The analysis focused on structured launches tied to projects with products or protocols, rather than memecoins. Airdrops and early investor unlocks were identified as major sources of selling pressure.

Related: Kraken-backed SPAC raises $345M in upsized Nasdaq IPO

Crypto IPOs, M&A surge as capital shifts from tokens

In contrast, capital formation has strengthened in traditional markets tied to the sector. Fundraising for crypto-related initial public offerings (IPOs) reached about $14.6 billion in 2025, up sharply from the prior year, while merger and acquisition (M&A) activity surpassed $42.5 billion, the highest level in five years.

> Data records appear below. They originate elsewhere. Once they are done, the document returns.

import Summits.MatrixMultiplication.MatrixMultiplication.Theorems.ObstructionDescentGenericRankEngine
import Summits.MatrixMultiplication.MatrixMultiplication.Theorems.ObstructionDescentDominance

set_option linter.dupNamespace false

/-!
# Obstruction descent — the RESIDUAL of the `P_O` line after the generic-rank engine (decomp-mm · lens 3 · gen 28)

`route-MatrixMultiplication-ObstructionDescent`, crux `NoOccurrenceObstruction` (`P_O`, stmt 29040); NODE-g28 §2.

The line of crux 29040 reads `P_O ⟸ UnitSaturationCore` (g26, `noOccurrenceObstruction_of_core`) `⟺ Core|irr` (g27,
`unitSaturationCore_iff_irreducible`).  This module composes the three normal-form theorems now in the tree into ONE residual
clause, the statement a prover of 29040 is actually left with — **`FatIrreducibleCore`** (spelled inline, no decl): unit
saturation `HWV_{Λ,d} ≤ I(GL_m³·⟨m⟩) ⟹ HWV_{Λ,d} = 0` is required ONLY for types `Λ` of the core window (`2 < τ < 4`, `d > m`,
`≤ n²` parts per slot, `> m` part-pairs per slot pair) which are moreover

* LIVE (`HWV_{Λ,d} ≠ 0`) — hence, offered as free hypotheses, DOMINANT (every `Λ⁽ˢ⁾` monotone along the Borel order:
  partition triples, g27 `monotone_of_hwvSpace_ne_bot`) and of WEIGHT `Σ_a Λ⁽ˢ⁾_a = d` in every slot (g27 weight law);
* IRREDUCIBLE (no splitting into two live types of positive degrees, g27);
* UNCERTIFIED: no coordinate set `S ⊇ corner(Λ)` carries a Jacobian certificate of the rank-`m` parametrisation (g28 engine
  `hwvSpace_eq_bot_of_jacobian`) — i.e. the corner box of `Λ` has generic border rank `> m`, which inside the window forces all
  three slots to be fat.

Kernel: `core_irr_of_fatIrreducibleCore` (the residual clause implies the g27 clause `Core|irr`) and, by name,
**`noOccurrenceObstruction_of_fatIrreducibleCore : FatIrreducibleCore ⟹ NoOccurrenceObstruction`**.  No proposition is defined;
no `def`; sorry-free; standard axioms. [cite: BurgisserIkenmeyer2011, §3.1, Prop. 3.3] [cite: LandsbergGCT2017, §2.1.6, §4.7.1, §7.1]
-/

noncomputable section

open scoped BigOperators
open Finset

namespace Summit.MatrixMultiplication.MatrixMultiplication.Theorems.ObstructionDescentGenericRankEngine

open Literature.Computability.AlgebraicComplexity (unitTensor)
open Summit.MatrixMultiplication.MatrixMultiplication.Theorems.ObstructionCalculus
open Summit.MatrixMultiplication.MatrixMultiplication.Theses.ObstructionDescent
open Summit.MatrixMultiplication.MatrixMultiplication.Theorems.ObstructionDescentIrreducibleTypes
open Summit.MatrixMultiplication.MatrixMultiplication.Theorems.ObstructionDescentDominance

/-- **The residual clause implies `Core|irr`.**  Given the saturation clause for live, dominant, irreducible, uncertified
window types (with the weight law offered as a hypothesis), the g27 clause on all irreducible window types follows: a dead type
(`HWV = 0`) needs nothing, a live one is monotone with slice weights `d` (g27), and a certified one is discharged by the
generic-rank engine (g28). [this node] -/
theorem core_irr_of_fatIrreducibleCore
    (hres : ∀ τ : ℝ, 2 < τ → τ < 4 → ∃ n₀ : ℕ, ∀ n m : ℕ, n₀ ≤ n → n * n ≤ m → (n : ℝ) ^ τ ≤ (m : ℝ) →
      ∀ (Λ : Fin 3 → Fin m → ℕ) (d : ℕ), m < d → (∀ s, (Finset.univ.filter fun a => Λ s a ≠ 0).card ≤ n * n) →
        m < (Finset.univ.filter fun a => Λ 0 a ≠ 0).card * (Finset.univ.filter fun a => Λ 1 a ≠ 0).card →
        m < (Finset.univ.filter fun a => Λ 0 a ≠ 0).card * (Finset.univ.filter fun a => Λ 2 a ≠ 0).card →
        m < (Finset.univ.filter fun a => Λ 1 a ≠ 0).card * (Finset.univ.filter fun a => Λ 2 a ≠ 0).card →
        (∀ (Λ₁ Λ₂ : Fin 3 → Fin m → ℕ) (d₁ d₂ : ℕ), Λ₁ + Λ₂ = Λ → d₁ + d₂ = d →
            hwvSpace Λ₁ d₁ ≠ ⊥ → hwvSpace Λ₂ d₂ ≠ ⊥ → d₁ = 0 ∨ d₂ = 0) →
        hwvSpace Λ d ≠ ⊥ → (∀ s, Monotone (Λ s)) → (∀ s, ∑ a, Λ s a = d) →
        (∀ S : Finset (Idx m), (∀ p : Idx m, Λ 0 p.1 ≠ 0 → Λ 1 p.2.1 ≠ 0 → Λ 2 p.2.2 ≠ 0 → p ∈ S) →
          ∀ (c : S → MIdx m) (e : MIdx m → ℂ),
            (Matrix.of fun p q : S => MvPolynomial.eval e (MvPolynomial.pderiv (c q)
              (fromCols (genMat 0) (genMat 1) (genMat 2) (p : Idx m).1 (p : Idx m).2.1 (p : Idx m).2.2))).det = 0) →
          hwvSpace Λ d ≤ orbitVanishing (unitTensor ℂ m) → hwvSpace Λ d = ⊥) :
    ∀ τ : ℝ, 2 < τ → τ < 4 → ∃ n₀ : ℕ, ∀ n m : ℕ, n₀ ≤ n → n * n ≤ m → (n : ℝ) ^ τ ≤ (m : ℝ) →
      ∀ (Λ : Fin 3 → Fin m → ℕ) (d : ℕ), m < d → (∀ s, (Finset.univ.filter fun a => Λ s a ≠ 0).card ≤ n * n) →
        m < (Finset.univ.filter fun a => Λ 0 a ≠ 0).card * (Finset.univ.filter fun a => Λ 1 a ≠ 0).card →
        m < (Finset.univ.filter fun a => Λ 0 a ≠ 0).card * (Finset.univ.filter fun a => Λ 2 a ≠ 0).card →
        m < (Finset.univ.filter fun a => Λ 1 a ≠ 0).card * (Finset.univ.filter fun a => Λ 2 a ≠ 0).card →
        (∀ (Λ₁ Λ₂ : Fin 3 → Fin m → ℕ) (d₁ d₂ : ℕ), Λ₁ + Λ₂ = Λ → d₁ + d₂ = d →
            hwvSpace Λ₁ d₁ ≠ ⊥ → hwvSpace Λ₂ d₂ ≠ ⊥ → d₁ = 0 ∨ d₂ = 0) →
          hwvSpace Λ d ≤ orbitVanishing (unitTensor ℂ m) → hwvSpace Λ d = ⊥ := by
  intro τ hτ hτ4
  obtain ⟨n₀, hn₀⟩ := hres τ hτ hτ4
  refine ⟨n₀, fun n m hn hnm hτm Λ d hd hparts h01 h02 h12 hirr hU => ?_⟩
  by_cases hbot : hwvSpace Λ d = ⊥
  · exact hbot
  by_cases hcert : ∃ S : Finset (Idx m), (∀ p : Idx m, Λ 0 p.1 ≠ 0 → Λ 1 p.2.1 ≠ 0 → Λ 2 p.2.2 ≠ 0 → p ∈ S) ∧
      ∃ (c : S → MIdx m) (e : MIdx m → ℂ),
        (Matrix.of fun p q : S => MvPolynomial.eval e (MvPolynomial.pderiv (c q)
          (fromCols (genMat 0) (genMat 1) (genMat 2) (p : Idx m).1 (p : Idx m).2.1 (p : Idx m).2.2))).det ≠ 0
  · obtain ⟨S, hS, c, e, hdet⟩ := hcert
    exact hwvSpace_eq_bot_of_jacobian S hS c e hdet hU
  · refine hn₀ n m hn hnm hτm Λ d hd hparts h01 h02 h12 hirr hbot (monotone_of_hwvSpace_ne_bot hbot)
      (sum_eq_degree_of_hwvSpace_ne_bot hbot) (fun S hS c e => ?_) hU
    by_contra hne
    exact hcert ⟨S, hS, c, e, hne⟩

/-- **`FatIrreducibleCore ⟹ NoOccurrenceObstruction`** (the residual of the line of crux 29040 after gens 26–28, by name): unit
saturation for the live, dominant, irreducible, UNCERTIFIED types of the core window implies the occurrence crux `P_O`; every other
instance of `P_O` is a landed theorem (pad inheritance g26; engines slot-pair / degree g26 and generic-rank g28; reducible types g27;
dead and non-dominant types trivially). [this node] -/
theorem noOccurrenceObstruction_of_fatIrreducibleCore
    (hres : ∀ τ : ℝ, 2 < τ → τ < 4 → ∃ n₀ : ℕ, ∀ n m : ℕ, n₀ ≤ n → n * n ≤ m → (n : ℝ) ^ τ ≤ (m : ℝ) →
      ∀ (Λ : Fin 3 → Fin m → ℕ) (d : ℕ), m < d → (∀ s, (Finset.univ.filter fun a => Λ s a ≠ 0).card ≤ n * n) →
        m < (Finset.univ.filter fun a => Λ 0 a ≠ 0).card * (Finset.univ.filter fun a => Λ 1 a ≠ 0).card →
        m < (Finset.univ.filter fun a => Λ 0 a ≠ 0).card * (Finset.univ.filter fun a => Λ 2 a ≠ 0).card →
        m < (Finset.univ.filter fun a => Λ 1 a ≠ 0).card * (Finset.univ.filter fun a => Λ 2 a ≠ 0).card →
        (∀ (Λ₁ Λ₂ : Fin 3 → Fin m → ℕ) (d₁ d₂ : ℕ), Λ₁ + Λ₂ = Λ → d₁ + d₂ = d →
            hwvSpace Λ₁ d₁ ≠ ⊥ → hwvSpace Λ₂ d₂ ≠ ⊥ → d₁ = 0 ∨ d₂ = 0) →
        hwvSpace Λ d ≠ ⊥ → (∀ s, Monotone (Λ s)) → (∀ s, ∑ a, Λ s a = d) →
        (∀ S : Finset (Idx m), (∀ p : Idx m, Λ 0 p.1 ≠ 0 → Λ 1 p.2.1 ≠ 0 → Λ 2 p.2.2 ≠ 0 → p ∈ S) →
          ∀ (c : S → MIdx m) (e : MIdx m → ℂ),
            (Matrix.of fun p q : S => MvPolynomial.eval e (MvPolynomial.pderiv (c q)
              (fromCols (genMat 0) (genMat 1) (genMat 2) (p : Idx m).1 (p : Idx m).2.1 (p : Idx m).2.2))).det = 0) →
          hwvSpace Λ d ≤ orbitVanishing (unitTensor ℂ m) → hwvSpace Λ d = ⊥) :
    NoOccurrenceObstruction :=
  noOccurrenceObstruction_of_irreducible (core_irr_of_fatIrreducibleCore hres)

end Summit.MatrixMultiplication.MatrixMultiplication.Theorems.ObstructionDescentGenericRankEngine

Grachev said the shift should be understood as a rotation rather than a withdrawal of capital. If capital were simply leaving crypto, you wouldn’t see IPO raises jump 48x year-over-year to $14.6 billion, M&A hit a 5-year high of over $42.5 billion, and crypto equity performance outpacing token performance,” he said.

In its report, DWF compared listed companies such as Circle, Gemini, eToro, Bullish and Figure with tokenized projects using trailing 12-month price-to-sales ratios. Public equities traded at multiples between roughly 7 and 40 times sales, compared with 2 to 16 times for comparable tokens.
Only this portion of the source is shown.